> [Given records]
/-- **Theorem 1 (a), norm form (`L²` coefficients)**: `∫ |B w (ρ x v)|² dν = κ · re B w w · re B v v` — Harish-Chandra's `∫ |(φ, π(x)ψ)|² dx =
d(π)⁻¹ ‖φ‖² ‖ψ‖²`, the definition of the FORMAL DEGREE `d(ρ) = κ⁻¹` of a square-integrable `ρ` relative to `ν`. [cite: HarishChandra1970, Part I §1 Theorem 1 (a)] -/
theorem integral_norm_sq_matrixCoeff_eq_of_memLp [ρ.IsIrreducible] (hadm : ρ.IsAdmissible) (hBsymm : B.IsSymm)
    (hBpos : ∀ v : V, v ≠ 0 → 0 < (B v v).re)
    (hBinv : ∀ (g : G) (v w : V), B (ρ g v) (ρ g w) = B v w) (ν : Measure G) [ν.IsHaarMeasure] [ν.IsInvInvariant]
    (hL2 : ∀ w v : V, MemLp (fun x => B w (ρ x v)) 2 ν) {v₀ : V} (hv₀ : v₀ ≠ 0) (v w : V) :
    ∫ x, ‖B w (ρ x v)‖ ^ 2 ∂ν =
      (∫ x, ‖B (ρ x v₀) v₀‖ ^ 2 ∂ν) / (B v₀ v₀).re ^ 2 * ((B w w).re * (B v v).re) := by
  have h := integral_conj_matrixCoeff_mul_matrixCoeff_eq_of_memLp hadm hBsymm hBpos hBinv ν hL2 hv₀ v w v w
  have hw : (B w w : ℂ) = ((B w w).re : ℂ) := (Complex.conj_eq_iff_re.1 (hBsymm.eq w w)).symm
  have hv : (B v v : ℂ) = ((B v v).re : ℂ) := (Complex.conj_eq_iff_re.1 (hBsymm.eq v v)).symm
  have hl : ∫ x, conj (B w (ρ x v)) * B w (ρ x v) ∂ν = ((∫ x, ‖B w (ρ x v)‖ ^ 2 ∂ν : ℝ) : ℂ) := by
    rw [← integral_complex_ofReal]
    refine integral_congr_ae (Filter.Eventually.of_forall fun x => ?_)
    simp only [Complex.conj_mul', Complex.ofReal_pow]
  rw [hl, hw, hv] at h
  exact_mod_cast h

/-- **Independence of the vector (`L²` coefficients).**  The quotient `(re B v v)² ∕ ∫ ‖B (ρ x v) v‖² dν` — the formal degree read off the diagonal
coefficient of `v` — is the same for all `v ≠ 0`. [cite: HarishChandra1970, Part I §1 Theorem 1 (a)] -/
theorem formalDegree_eq_of_ne_zero_of_memLp [ρ.IsIrreducible] (hadm : ρ.IsAdmissible) (hBsymm : B.IsSymm)
    (hBpos : ∀ v : V, v ≠ 0 → 0 < (B v v).re)
    (hBinv : ∀ (g : G) (v w : V), B (ρ g v) (ρ g w) = B v w) (ν : Measure G) [ν.IsHaarMeasure] [ν.IsInvInvariant]
    (hL2 : ∀ w v : V, MemLp (fun x => B w (ρ x v)) 2 ν) {v w : V} (hv : v ≠ 0) (hw : w ≠ 0) :
    (B v v).re ^ 2 / ∫ x, ‖B (ρ x v) v‖ ^ 2 ∂ν = (B w w).re ^ 2 / ∫ x, ‖B (ρ x w) w‖ ^ 2 ∂ν := by
  have h := integral_norm_sq_matrixCoeff_eq_of_memLp hadm hBsymm hBpos hBinv ν hL2 hw v v
  have hsw : (fun x => ‖B v (ρ x v)‖ ^ 2) = fun x => ‖B (ρ x v) v‖ ^ 2 := by
    funext x
    rw [← hBsymm.eq (ρ x v) v, Complex.norm_conj]
  rw [hsw] at h
  have hIw : 0 < ∫ x, ‖B (ρ x w) w‖ ^ 2 ∂ν := integral_norm_sq_sesqForm_pos_of_memLp hadm.isSmooth hBsymm hBpos ν hL2 hw
  have ha : 0 < (B v v).re := hBpos v hv
  have hb : 0 < (B w w).re := hBpos w hw
  rw [h]
  field_simp

end Generic

/-! ## §2 `U(Φ₃)(L⁺_v)`: the formal degree of a class with an `L²` datum -/

section CM

variable (L : Type) [Field L] [NumberField L] [IsCMField L] (v : HeightOneSpectrum (𝓞 ↥(maximalRealSubfield L)))

set_option maxHeartbeats 1600000 in
/-- **THE FORMAL DEGREE OF A SQUARE-INTEGRABLE CLASS (relative to `νQv`) IS WELL DEFINED.**  On `G = U(Φ₃)(L⁺_v)`, `v` non-split (every irreducible
smooth representation admissible ★, `νQv` inversion-invariant ★), for EVERY class `π` there is ONE real `d > 0` such that for every representative `r` of
`π`, every invariant positive-definite Hermitian form `B` on `r.V` whose coefficients `x ↦ B w (r.ρ x v)` are all in `L²(G, νQv)`, and every `v₁ ≠ 0`:
`(re B v₁ v₁)² ∕ ∫ ‖B (r.ρ x v₁) v₁‖² dνQv = d` and `f_{r,B,v₁}(1) = d` for the normalised coefficient `f_{r,B,v₁} = ((∫ ‖B (r.ρ x v₁) v₁‖²) ∕ re B v₁ v₁)⁻¹ •
(g ↦ B (r.ρ g v₁) v₁)` — Harish-Chandra's `d(π)` for the discrete series (for classes WITHOUT such an `L²` datum the statement is vacuous).  PROOF: if a
datum `(r₀, B₀, v₀)` exists, `d :=` its quotient; any other `(r, B, v₁)` of the class: `φ : r.ρ ≃ r₀.ρ`, pull `B₀` back along `φ` (★ `exists_pullback_form`;
the pulled-back coefficients are coefficients of `B₀`, hence `L²`), then §1's vector independence in `r₀` and ★ `formalDegree_eq_of_invariant_forms` in `r`.
[cite: HarishChandra1970, Part I §1 Theorem 1 (a)] [cite: Rogawski1990, §12.7 p. 194] -/
theorem exists_formalDegree_of_memLp
    (hns : ∀ w : PlacesOver L v, IsCMField.complexConj L • w.1 = w.1)
    [MeasurableSpace (Gqs L v)] [BorelSpace (Gqs L v)] (νQv : Measure (Gqs L v)) [νQv.IsHaarMeasure]
    (π : IrrClass (Gqs L v)) :
    ∃ d : ℝ, 0 < d ∧ ∀ (r : SmoothIrrep (Gqs L v)), IrrClass.mk r = π →
      ∀ (B : r.V →ₗ⋆[ℂ] r.V →ₗ[ℂ] ℂ), B.IsSymm → (∀ w : r.V, w ≠ 0 → 0 < (B w w).re) →
        (∀ (g : Gqs L v) (w w' : r.V), B (r.ρ g w) (r.ρ g w') = B w w') →
        (∀ w w' : r.V, MemLp (fun x => B w (r.ρ x w')) 2 νQv) →
        ∀ v₁ : r.V, v₁ ≠ 0 →
          (B v₁ v₁).re ^ 2 / ∫ x, ‖B (r.ρ x v₁) v₁‖ ^ 2 ∂νQv = d ∧
          ((((∫ x, ‖B (r.ρ x v₁) v₁‖ ^ 2 ∂νQv) / (B v₁ v₁).re : ℝ) : ℂ)⁻¹ • fun g => B (r.ρ g v₁) v₁) 1 = (d : ℂ) := by
  classical
  haveI : NonarchimedeanGroup (Gqs L v) := F0P3cStCharTSScTracePackage.nonarchimedeanGroup_Gqs L v
  haveI : νQv.IsInvInvariant := F0P3cStCharTSScTracePackage.isInvInvariant_haar_Gqs L v νQv
  -- the value at `1` of the normalised coefficient is the quotient (pure algebra, for any datum with `re B v₁ v₁ ≠ 0`)
  have hval1 : ∀ (r : SmoothIrrep (Gqs L v)) (B : r.V →ₗ⋆[ℂ] r.V →ₗ[ℂ] ℂ), B.IsSymm → (∀ w : r.V, w ≠ 0 → 0 < (B w w).re) →
      ∀ v₁ : r.V, v₁ ≠ 0 →
      ((((∫ x, ‖B (r.ρ x v₁) v₁‖ ^ 2 ∂νQv) / (B v₁ v₁).re : ℝ) : ℂ)⁻¹ • fun g => B (r.ρ g v₁) v₁) 1 =
        (((B v₁ v₁).re ^ 2 / ∫ x, ‖B (r.ρ x v₁) v₁‖ ^ 2 ∂νQv : ℝ) : ℂ) := by
    intro r B hBsymm hBpos v₁ hv₁
    simp only [Pi.smul_apply, smul_eq_mul, map_one, Module.End.one_apply]
    set a : ℝ := (B v₁ v₁).re with ha
    have hβ : (B v₁ v₁ : ℂ) = (a : ℂ) := (Complex.conj_eq_iff_re.1 (hBsymm.eq v₁ v₁)).symm
    have ha0 : (a : ℂ) ≠ 0 := by exact_mod_cast (hBpos v₁ hv₁).ne'
    rw [hβ]
    by_cases hI : (∫ x, ‖B (r.ρ x v₁) v₁‖ ^ 2 ∂νQv) = 0
    · rw [hI]; simp
    · have hI' : ((∫ x, ‖B (r.ρ x v₁) v₁‖ ^ 2 ∂νQv : ℝ) : ℂ) ≠ 0 := by exact_mod_cast hI
      push_cast
      field_simp
  by_cases hex : ∃ (r₀ : SmoothIrrep (Gqs L v)) (_ : IrrClass.mk r₀ = π) (B₀ : r₀.V →ₗ⋆[ℂ] r₀.V →ₗ[ℂ] ℂ) (_ : B₀.IsSymm)
      (_ : ∀ w : r₀.V, w ≠ 0 → 0 < (B₀ w w).re) (_ : ∀ (g : Gqs L v) (w w' : r₀.V), B₀ (r₀.ρ g w) (r₀.ρ g w') = B₀ w w')
      (_ : ∀ w w' : r₀.V, MemLp (fun x => B₀ w (r₀.ρ x w')) 2 νQv) (v₀ : r₀.V), v₀ ≠ 0
  · obtain ⟨r₀, hr₀, B₀, hB₀symm, hB₀pos, hB₀inv, hB₀L2, v₀, hv₀⟩ := hex
    haveI : r₀.ρ.IsIrreducible := r₀.isIrreducible
    have hadm₀ : r₀.ρ.IsAdmissible := F0P3cStCharTSScTracePackage.isAdmissible_smoothIrrep L v hns r₀
    refine ⟨(B₀ v₀ v₀).re ^ 2 / ∫ x, ‖B₀ (r₀.ρ x v₀) v₀‖ ^ 2 ∂νQv,
      div_pos (pow_pos (hB₀pos v₀ hv₀) 2) (integral_norm_sq_sesqForm_pos_of_memLp hadm₀.isSmooth hB₀symm hB₀pos νQv hB₀L2 hv₀), ?_⟩
    intro r hr B hBsymm hBpos hBinv hBL2 v₁ hv₁
    haveI : r.ρ.IsIrreducible := r.isIrreducible
    have hadm : r.ρ.IsAdmissible := F0P3cStCharTSScTracePackage.isAdmissible_smoothIrrep L v hns r
    -- `φ : r.ρ ≃ r₀.ρ`, the pulled-back form `P = φ^* B₀` on `r.V` (its coefficients are coefficients of `B₀`, hence `L²`)
    obtain ⟨φ⟩ := (IrrClass.mk_eq_mk_iff r r₀).1 (hr.trans hr₀.symm)
    obtain ⟨P, hPapply, hPsymm, hPpos, hPinv, hPcoeff⟩ :=
      K2E3FormalDegreeSupercuspidalWellDefined.exists_pullback_form φ hB₀symm hB₀pos hB₀inv
    have hφ : ∀ (g : Gqs L v) (w : r.V), φ (r.ρ g w) = r₀.ρ g (φ w) := fun g w => by
      rw [← Representation.Equiv.coe_toIntertwiningMap]
      exact φ.toIntertwiningMap.isIntertwining r.ρ r₀.ρ g w
    have hPL2 : ∀ w w' : r.V, MemLp (fun x => P w (r.ρ x w')) 2 νQv := by
      intro w w'
      have h : (fun x => P w (r.ρ x w')) = fun x => B₀ (φ w) (r₀.ρ x (φ w')) := by
        funext x; rw [hPapply, hφ]
      rw [h]; exact hB₀L2 (φ w) (φ w')
    have hφv₁ : φ v₁ ≠ 0 := fun h => hv₁ (by simpa using congrArg φ.symm h)
    -- the chain: (B, v₁) = (P, v₁) [form] = (B₀, φ v₁) [transport] = (B₀, v₀) [vector]
    have h1 : (B v₁ v₁).re ^ 2 / ∫ x, ‖B (r.ρ x v₁) v₁‖ ^ 2 ∂νQv = (P v₁ v₁).re ^ 2 / ∫ x, ‖P (r.ρ x v₁) v₁‖ ^ 2 ∂νQv :=
      K2E3FormalDegreeSupercuspidalWellDefined.formalDegree_eq_of_invariant_forms hadm hBsymm hBpos hBinv hPsymm hPpos hPinv νQv hv₁
    have h2 : (P v₁ v₁).re ^ 2 / ∫ x, ‖P (r.ρ x v₁) v₁‖ ^ 2 ∂νQv =
        (B₀ (φ v₁) (φ v₁)).re ^ 2 / ∫ x, ‖B₀ (r₀.ρ x (φ v₁)) (φ v₁)‖ ^ 2 ∂νQv := by
      rw [hPapply]
      simp_rw [hPcoeff]
    have h3 : (B₀ (φ v₁) (φ v₁)).re ^ 2 / ∫ x, ‖B₀ (r₀.ρ x (φ v₁)) (φ v₁)‖ ^ 2 ∂νQv =
        (B₀ v₀ v₀).re ^ 2 / ∫ x, ‖B₀ (r₀.ρ x v₀) v₀‖ ^ 2 ∂νQv :=
      formalDegree_eq_of_ne_zero_of_memLp hadm₀ hB₀symm hB₀pos hB₀inv νQv hB₀L2 hφv₁ hv₀
    have hval : (B v₁ v₁).re ^ 2 / ∫ x, ‖B (r.ρ x v₁) v₁‖ ^ 2 ∂νQv = (B₀ v₀ v₀).re ^ 2 / ∫ x, ‖B₀ (r₀.ρ x v₀) v₀‖ ^ 2 ∂νQv := by
      rw [h1, h2, h3]
    refine ⟨hval, ?_⟩
    rw [hval1 r B hBsymm hBpos v₁ hv₁, hval]
  · -- no `L²` datum in the class: vacuous
    refine ⟨1, one_pos, ?_⟩
    intro r hr B hBsymm hBpos hBinv hBL2 v₁ hv₁
    exact (hex ⟨r, hr, B, hBsymm, hBpos, hBinv, hBL2, v₁, hv₁⟩).elim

> [Exercise description] Up to and including the line that contains "have h := integral_conj_matrixCoeff_mul_matrixCoeff_eq_of_memLp", restate each line of the material above word for word, beginning with its first line.

> [Completed task]
/-- **Theorem 1 (a), norm form (`L²` coefficients)**: `∫ |B w (ρ x v)|² dν = κ · re B w w · re B v v` — Harish-Chandra's `∫ |(φ, π(x)ψ)|² dx =
d(π)⁻¹ ‖φ‖² ‖ψ‖²`, the definition of the FORMAL DEGREE `d(ρ) = κ⁻¹` of a square-integrable `ρ` relative to `ν`. [cite: HarishChandra1970, Part I §1 Theorem 1 (a)] -/
theorem integral_norm_sq_matrixCoeff_eq_of_memLp [ρ.IsIrreducible] (hadm : ρ.IsAdmissible) (hBsymm : B.IsSymm)
    (hBpos : ∀ v : V, v ≠ 0 → 0 < (B v v).re)
    (hBinv : ∀ (g : G) (v w : V), B (ρ g v) (ρ g w) = B v w) (ν : Measure G) [ν.IsHaarMeasure] [ν.IsInvInvariant]
    (hL2 : ∀ w v : V, MemLp (fun x => B w (ρ x v)) 2 ν) {v₀ : V} (hv₀ : v₀ ≠ 0) (v w : V) :
    ∫ x, ‖B w (ρ x v)‖ ^ 2 ∂ν =
      (∫ x, ‖B (ρ x v₀) v₀‖ ^ 2 ∂ν) / (B v₀ v₀).re ^ 2 * ((B w w).re * (B v v).re) := by
  have h := integral_conj_matrixCoeff_mul_matrixCoeff_eq_of_memLp hadm hBsymm hBpos hBinv ν hL2 hv₀ v w v w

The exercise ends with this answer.